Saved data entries
* * *

import Literature.Analysis.OperatorTheory.SlabFibreContraction
import Literature.Analysis.OperatorTheory.PathKernelDomination
import HarnessLib

/-!
# Slab contraction on a cyclic kernel chain WITHOUT fibre variables — PROVED

Topic `Literature/Analysis/OperatorTheory`; companion of `SlabFibreContraction.lean` (written for crux `FibreAnchor`, route
`QuantumFields/ContractibleFibre`, stub `stub_traceFormulaClustering`; Mathlib + companions only, no definitions).  The
path-space side of the clustering of a cyclic kernel chain: the cyclic integrals over `ZMod N` with slab
observables are brought to the heterogeneous cyclic integrals on `Fin _` with CONTRACTED BLOCK KERNELS
`X_α(u,u') = ∫ α(u ∷ v :: u') ∏ᵢ K dμ^{⊗r}(v)` consumed by the spectral side.  Everything is the fibred toolkit
`SlabFibreContraction` (`slab_cyclic_zero/one/two`, `slab_blockKernel_*`) specialised to the TRIVIAL fibre
`Γ = Unit`, `ν = δ_()`, `c(x, γ, x') = K(x, x')` (`integral_prod_unit` removes the fibre factor), plus the rotation
invariance of the cyclic integral (`integral_pi_zmod_comp_sub`, `integral_pi_zmod_comp_add`, `prod_zmod_comp_sub`,
`prod_zmod_comp_add`) and the window form of a slab-local observable (`exists_window_of_local`).  [folklore]
-/

set_option autoImplicit false

noncomputable section

namespace Literature.Analysis.OperatorTheory

open scoped BigOperators
open _root_.MeasureTheory Filter Set Function

variable {X : Type*} [MeasurableSpace X] {μ : Measure X} [IsProbabilityMeasure μ]

/-! ### The trivial fibre -/

/-- Integrating a function of the slice variables only against slices ⊗ trivial fibres. [folklore] -/
theorem integral_prod_unit {N : ℕ} [NeZero N] (Ψ : (ZMod N → X) → ℝ) :
    ∫ p : (ZMod N → X) × (ZMod N → Unit), Ψ p.1
        ∂((Measure.pi fun _ => μ).prod (Measure.pi fun _ => Measure.dirac ())) =
      ∫ V, Ψ V ∂(Measure.pi fun _ => μ) := by
  rw [integral_fun_fst, probReal_univ, one_smul]

variable {K : X → X → ℝ} {Cc : ℝ}

omit [IsProbabilityMeasure μ] in
/-- The one-step weight `c(x, γ, x') = K(x, x')` on the trivial fibre is jointly measurable. [folklore] -/
theorem measurable_trivialFibre (hK : Measurable (uncurry K)) :
    Measurable (fun q : X × Unit × X => (fun x (_ : Unit) x' => K x x') q.1 q.2.1 q.2.2) :=
  hK.comp (measurable_fst.prodMk (measurable_snd.comp measurable_snd))

/-! ### The contracted block kernel -/

section Block

variable {r : ℕ} {α : (Fin (r + 2) → X) → ℝ}

omit [IsProbabilityMeasure μ] in
/-- A window observable, seen as a fibred block observable ignoring the (trivial) fibres, is measurable. [folklore] -/
theorem measurable_window_fst (hα : Measurable α) :
    Measurable (fun q : (Fin (r + 2) → X) × (Fin (r + 1) → Unit) => (fun W (_ : Fin (r + 1) → Unit) => α W) q.1 q.2) :=
  hα.comp measurable_fst

/-- **(a) Joint strong measurability of the contracted block kernel**
`X_α(u,u') = ∫ α(u ∷ v :: u') ∏ᵢ K((u ∷ v :: u')ᵢ, (u ∷ v :: u')ᵢ₊₁) dμ^{⊗r}(v)`. [folklore] -/
theorem blockKernel_stronglyMeasurable (hK : Measurable (uncurry K)) (hα : Measurable α) :
    StronglyMeasurable (uncurry fun u u' : X => ∫ v : Fin r → X, α (Fin.cons u (Fin.snoc v u')) *
      ∏ i : Fin (r + 1), K ((Fin.cons u (Fin.snoc v u') : Fin (r + 2) → X) (Fin.castSucc i))
        ((Fin.cons u (Fin.snoc v u') : Fin (r + 2) → X) (Fin.succ i)) ∂(Measure.pi fun _ => μ)) := by
  have h := slab_blockKernel_stronglyMeasurable (μ := μ) (ν := Measure.dirac ()) (c := fun x (_ : Unit) x' => K x x')
    (r := r) (α := fun W (_ : Fin (r + 1) → Unit) => α W) (measurable_trivialFibre hK) (measurable_window_fst hα)
  simp only [integral_const, probReal_univ, one_smul] at h
  exact h

/-- **(b) Domination of the contracted block kernel** by the `(r+1)`-step path kernel of `K` (`|α| ≤ 1`, `K ≥ 0`).
[folklore] -/
theorem blockKernel_abs_le (hK : Measurable (uncurry K)) (hKb : ∀ x x', 0 ≤ K x x' ∧ K x x' ≤ Cc)
    (hαb : ∀ W, |α W| ≤ 1) (u u' : X) :
    |∫ v : Fin r → X, α (Fin.cons u (Fin.snoc v u')) *
      ∏ i : Fin (r + 1), K ((Fin.cons u (Fin.snoc v u') : Fin (r + 2) → X) (Fin.castSucc i))
        ((Fin.cons u (Fin.snoc v u') : Fin (r + 2) → X) (Fin.succ i)) ∂(Measure.pi fun _ => μ)| ≤
      1 * (∫ v : Fin r → X, ∏ i : Fin (r + 1), K ((Fin.cons u (Fin.snoc v u') : Fin (r + 2) → X) (Fin.castSucc i))
        ((Fin.cons u (Fin.snoc v u') : Fin (r + 2) → X) (Fin.succ i)) ∂(Measure.pi fun _ => μ)) := by
  have h := slab_blockKernel_abs_le (μ := μ) (ν := Measure.dirac ()) (r := r) (α := fun W (_ : Fin (r + 1) → Unit) => α W)
    (measurable_trivialFibre hK) (fun x (_ : Unit) x' => hKb x x') (fun W _ => hαb W) u u'
  simp only [integral_const, probReal_univ, one_smul] at h
  exact h

/-- **(b') The crude bound** `|X_α(u,u')| ≤ C_c^{r+1}`. [folklore] -/
theorem blockKernel_abs_le' (hK : Measurable (uncurry K)) (hKb : ∀ x x', 0 ≤ K x x' ∧ K x x' ≤ Cc)
    (hαb : ∀ W, |α W| ≤ 1) (u u' : X) :
    |∫ v : Fin r → X, α (Fin.cons u (Fin.snoc v u')) *
      ∏ i : Fin (r + 1), K ((Fin.cons u (Fin.snoc v u') : Fin (r + 2) → X) (Fin.castSucc i))
        ((Fin.cons u (Fin.snoc v u') : Fin (r + 2) → X) (Fin.succ i)) ∂(Measure.pi fun _ => μ)| ≤ 1 * Cc ^ (r + 1) := by
  have h := slab_blockKernel_abs_le' (μ := μ) (ν := Measure.dirac ()) (r := r) (α := fun W (_ : Fin (r + 1) → Unit) => α W)
    (measurable_trivialFibre hK) (fun x (_ : Unit) x' => hKb x x') (fun W _ => hαb W) u u'
  simp only [integral_const, probReal_univ, one_smul] at h
  exact h

end Block

/-! ### The cyclic integrals with no / one / two slabs -/

/-- **No slab**: the `K`-cycle over `ZMod N` is the `K`-cycle over `Fin N` (`N = k + 2`). [folklore] -/
theorem cyclic_zero_noFibre (hK : Measurable (uncurry K)) (hKb : ∀ x x', 0 ≤ K x x' ∧ K x x' ≤ Cc) {N k : ℕ} [NeZero N]
    (hN : N = k + 2) :
    ∫ V : ZMod N → X, ∏ t, K (V t) (V (t + 1)) ∂(Measure.pi fun _ => μ) =
      ∫ V : Fin (k + 2) → X, ∏ t : Fin (k + 2), K (V t) (V (t + 1)) ∂(Measure.pi fun _ => μ) := by
  have h := slab_cyclic_zero (μ := μ) (ν := Measure.dirac ()) (measurable_trivialFibre hK) (fun x (_ : Unit) x' => hKb x x')
    (k := k + 1) hN
  rw [integral_prod_unit (μ := μ) (fun V : ZMod N → X => ∏ t, K (V t) (V (t + 1)))] at h
  simp only [integral_const, probReal_univ, one_smul] at h
  exact h

/-- **One slab** at the sites `0, …, r+1` of `ZMod N`, `N = M + r + 2`: the cyclic integral is the one-insertion cycle
with the contracted block kernel on bond `0`. [folklore] -/
theorem cyclic_one_noFibre (hK : Measurable (uncurry K)) (hKb : ∀ x x', 0 ≤ K x x' ∧ K x x' ≤ Cc) {r : ℕ}
    {α : (Fin (r + 2) → X) → ℝ} (hα : Measurable α) (hαb : ∀ W, |α W| ≤ 1) {N M : ℕ} [NeZero N]
    (hN : N = M + r + 2) :
    ∫ V : ZMod N → X, α (fun i : Fin (r + 2) => V ((i : ℕ) : ZMod N)) * ∏ t, K (V t) (V (t + 1))
        ∂(Measure.pi fun _ => μ) =
      ∫ V : Fin (1 + M + 1) → X, (fun u u' : X => ∫ v : Fin r → X, α (Fin.cons u (Fin.snoc v u')) *
          ∏ i : Fin (r + 1), K ((Fin.cons u (Fin.snoc v u') : Fin (r + 2) → X) (Fin.castSucc i))
            ((Fin.cons u (Fin.snoc v u') : Fin (r + 2) → X) (Fin.succ i)) ∂(Measure.pi fun _ => μ)) (V 0) (V 1) *
        ∏ t : Fin (1 + M), K (V t.succ) (V (t.succ + 1)) ∂(Measure.pi fun _ => μ) := by
  have h := slab_cyclic_one (μ := μ) (ν := Measure.dirac ()) (α := fun W (_ : Fin (r + 1) → Unit) => α W)
    (measurable_trivialFibre hK) (fun x (_ : Unit) x' => hKb x x') (measurable_window_fst hα) (fun W _ => hαb W) hN
  rw [integral_prod_unit (μ := μ)
    (fun V : ZMod N → X => α (fun i : Fin (r + 2) => V ((i : ℕ) : ZMod N)) * ∏ t, K (V t) (V (t + 1)))] at h
  simp only [integral_const, probReal_univ, one_smul] at h
  exact h

/-- **Two slabs** at the sites `0, …, r+1` and `r+a+3, …, 2r+a+4` of `ZMod N`, `N = 2r + a + b' + 6`: the cyclic
integral is the two-insertion cycle with the contracted block kernels on bonds `0` and `a+3`. [folklore] -/
theorem cyclic_two_noFibre (hK : Measurable (uncurry K)) (hKb : ∀ x x', 0 ≤ K x x' ∧ K x x' ≤ Cc) {r : ℕ}
    {α β : (Fin (r + 2) → X) → ℝ} (hα : Measurable α) (hβ : Measurable β) (hαb : ∀ W, |α W| ≤ 1)
    (hβb : ∀ W, |β W| ≤ 1) {a b' N : ℕ} [NeZero N] (hN : N = 2 * r + a + b' + 4 + 2) :
    ∫ V : ZMod N → X, α (fun i : Fin (r + 2) => V ((i : ℕ) : ZMod N)) *
        β (fun i : Fin (r + 2) => V ((r + a + 3 + (i : ℕ) : ℕ) : ZMod N)) * ∏ t, K (V t) (V (t + 1))
        ∂(Measure.pi fun _ => μ) =
      ∫ V : Fin (1 + (a + 2 + (b' + 1 + 1)) + 1) → X, ∏ t : Fin (1 + (a + 2 + (b' + 1 + 1)) + 1),
        (fun s : ℕ => if s = 0 then (fun u u' : X => ∫ v : Fin r → X, α (Fin.cons u (Fin.snoc v u')) *
            ∏ i : Fin (r + 1), K ((Fin.cons u (Fin.snoc v u') : Fin (r + 2) → X) (Fin.castSucc i))
              ((Fin.cons u (Fin.snoc v u') : Fin (r + 2) → X) (Fin.succ i)) ∂(Measure.pi fun _ => μ))
          else if s = a + 2 + 1 then (fun u u' : X => ∫ v : Fin r → X, β (Fin.cons u (Fin.snoc v u')) *
            ∏ i : Fin (r + 1), K ((Fin.cons u (Fin.snoc v u') : Fin (r + 2) → X) (Fin.castSucc i))
              ((Fin.cons u (Fin.snoc v u') : Fin (r + 2) → X) (Fin.succ i)) ∂(Measure.pi fun _ => μ))
          else K) (t : ℕ) (V t) (V (t + 1)) ∂(Measure.pi fun _ => μ) := by
  have h := slab_cyclic_two (μ := μ) (ν := Measure.dirac ()) (α := fun W (_ : Fin (r + 1) → Unit) => α W)
    (β := fun W (_ : Fin (r + 1) → Unit) => β W) (measurable_trivialFibre hK) (fun x (_ : Unit) x' => hKb x x')
    (measurable_window_fst hα) (measurable_window_fst hβ) (fun W _ => hαb W) (fun W _ => hβb W) hN
  rw [integral_prod_unit (μ := μ) (fun V : ZMod N → X => α (fun i : Fin (r + 2) => V ((i : ℕ) : ZMod N)) *
    β (fun i : Fin (r + 2) => V ((r + a + 3 + (i : ℕ) : ℕ) : ZMod N)) * ∏ t, K (V t) (V (t + 1)))] at h
  simp only [integral_const, probReal_univ, one_smul] at h
  exact h

/-! ### Rotations of the cycle -/

/-- Rotation invariance of the cyclic product measure (shift by `-c`). [folklore] -/
theorem integral_pi_zmod_comp_sub {N : ℕ} [NeZero N] (c : ZMod N) (Φ : (ZMod N → X) → ℝ) :
    ∫ V, Φ (fun t => V (t - c)) ∂(Measure.pi fun _ => μ) = ∫ V, Φ V ∂(Measure.pi fun _ => μ) :=
  integral_pi_comp_perm (ρ := μ) (Equiv.subRight c) Φ

/-- Rotation invariance of the cyclic product measure (shift by `+c`). [folklore] -/
theorem integral_pi_zmod_comp_add {N : ℕ} [NeZero N] (c : ZMod N) (Φ : (ZMod N → X) → ℝ) :
    ∫ V, Φ (fun t => V (t + c)) ∂(Measure.pi fun _ => μ) = ∫ V, Φ V ∂(Measure.pi fun _ => μ) :=
  integral_pi_comp_perm (ρ := μ) (Equiv.addRight c) Φ

omit [MeasurableSpace X] in
/-- The cyclic Boltzmann product is rotation invariant (shift by `-c`). [folklore] -/
theorem prod_zmod_comp_sub {N : ℕ} [NeZero N] (K : X → X → ℝ) (V : ZMod N → X) (c : ZMod N) :
    ∏ t : ZMod N, K (V (t - c)) (V (t + 1 - c)) = ∏ t : ZMod N, K (V t) (V (t + 1)) :=
  Fintype.prod_equiv (Equiv.subRight c) _ _ fun t => by
    simp only [Equiv.subRight_apply]; rw [sub_add_eq_add_sub]

omit [MeasurableSpace X] in
/-- The cyclic Boltzmann product is rotation invariant (shift by `+c`). [folklore] -/
theorem prod_zmod_comp_add {N : ℕ} [NeZero N] (K : X → X → ℝ) (V : ZMod N → X) (c : ZMod N) :
    ∏ t : ZMod N, K (V (t + c)) (V (t + 1 + c)) = ∏ t : ZMod N, K (V t) (V (t + 1)) :=
  Fintype.prod_equiv (Equiv.addRight c) _ _ fun t => by
    simp only [Equiv.coe_addRight]; rw [add_right_comm]

/-! ### The window form of a slab-local observable -/

omit [IsProbabilityMeasure μ] in
/-- **Window form**: an observable of the cyclic configuration which depends only on the sites `t` with `t.val ≤ w`
is a measurable function of the window `(V 0, …, V (w+1))` (extension of the window by a default point). [folklore] -/
theorem exists_window_of_local (x₀ : X) {N : ℕ} [NeZero N] {w : ℕ} {G : (ZMod N → X) → ℝ} (hGm : Measurable G)
    (hGb : ∀ V, |G V| ≤ 1) (hGl : ∀ V V', (∀ t : ZMod N, t.val ≤ w → V t = V' t) → G V = G V') :
    ∃ α : (Fin (w + 2) → X) → ℝ, Measurable α ∧ (∀ W, |α W| ≤ 1) ∧
      ∀ V : ZMod N → X, G V = α (fun i : Fin (w + 2) => V ((i : ℕ) : ZMod N)) := by
  set ext : (Fin (w + 2) → X) → (ZMod N → X) := fun W t => if h : t.val < w + 2 then W ⟨t.val, h⟩ else x₀ with hext
  have hextm : Measurable ext := by
    refine measurable_pi_lambda _ fun t => ?_
    by_cases h : t.val < w + 2
    · simp only [hext, h, dite_true]; exact measurable_pi_apply _
    · simp only [hext, h, dite_false]; exact measurable_const
  refine ⟨fun W => G (ext W), hGm.comp hextm, fun W => hGb _, fun V => hGl _ _ fun t ht => ?_⟩
  have hlt : t.val < w + 2 := by omega
  simp only [hext, hlt, dite_true]
  rw [ZMod.natCast_zmod_val]

end Literature.Analysis.OperatorTheory

end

* * *

▸ Work instruction
Quote, with nothing altered, all lines from the start of the entries to the line that carries "plus the rotation", inclusive.

▸ Problem solution
import Literature.Analysis.OperatorTheory.SlabFibreContraction
import Literature.Analysis.OperatorTheory.PathKernelDomination
import HarnessLib

/-!
# Slab contraction on a cyclic kernel chain WITHOUT fibre variables — PROVED

Topic `Literature/Analysis/OperatorTheory`; companion of `SlabFibreContraction.lean` (written for crux `FibreAnchor`, route
`QuantumFields/ContractibleFibre`, stub `stub_traceFormulaClustering`; Mathlib + companions only, no definitions).  The
path-space side of the clustering of a cyclic kernel chain: the cyclic integrals over `ZMod N` with slab
observables are brought to the heterogeneous cyclic integrals on `Fin _` with CONTRACTED BLOCK KERNELS
`X_α(u,u') = ∫ α(u ∷ v :: u') ∏ᵢ K dμ^{⊗r}(v)` consumed by the spectral side.  Everything is the fibred toolkit
`SlabFibreContraction` (`slab_cyclic_zero/one/two`, `slab_blockKernel_*`) specialised to the TRIVIAL fibre
`Γ = Unit`, `ν = δ_()`, `c(x, γ, x') = K(x, x')` (`integral_prod_unit` removes the fibre factor), plus the rotation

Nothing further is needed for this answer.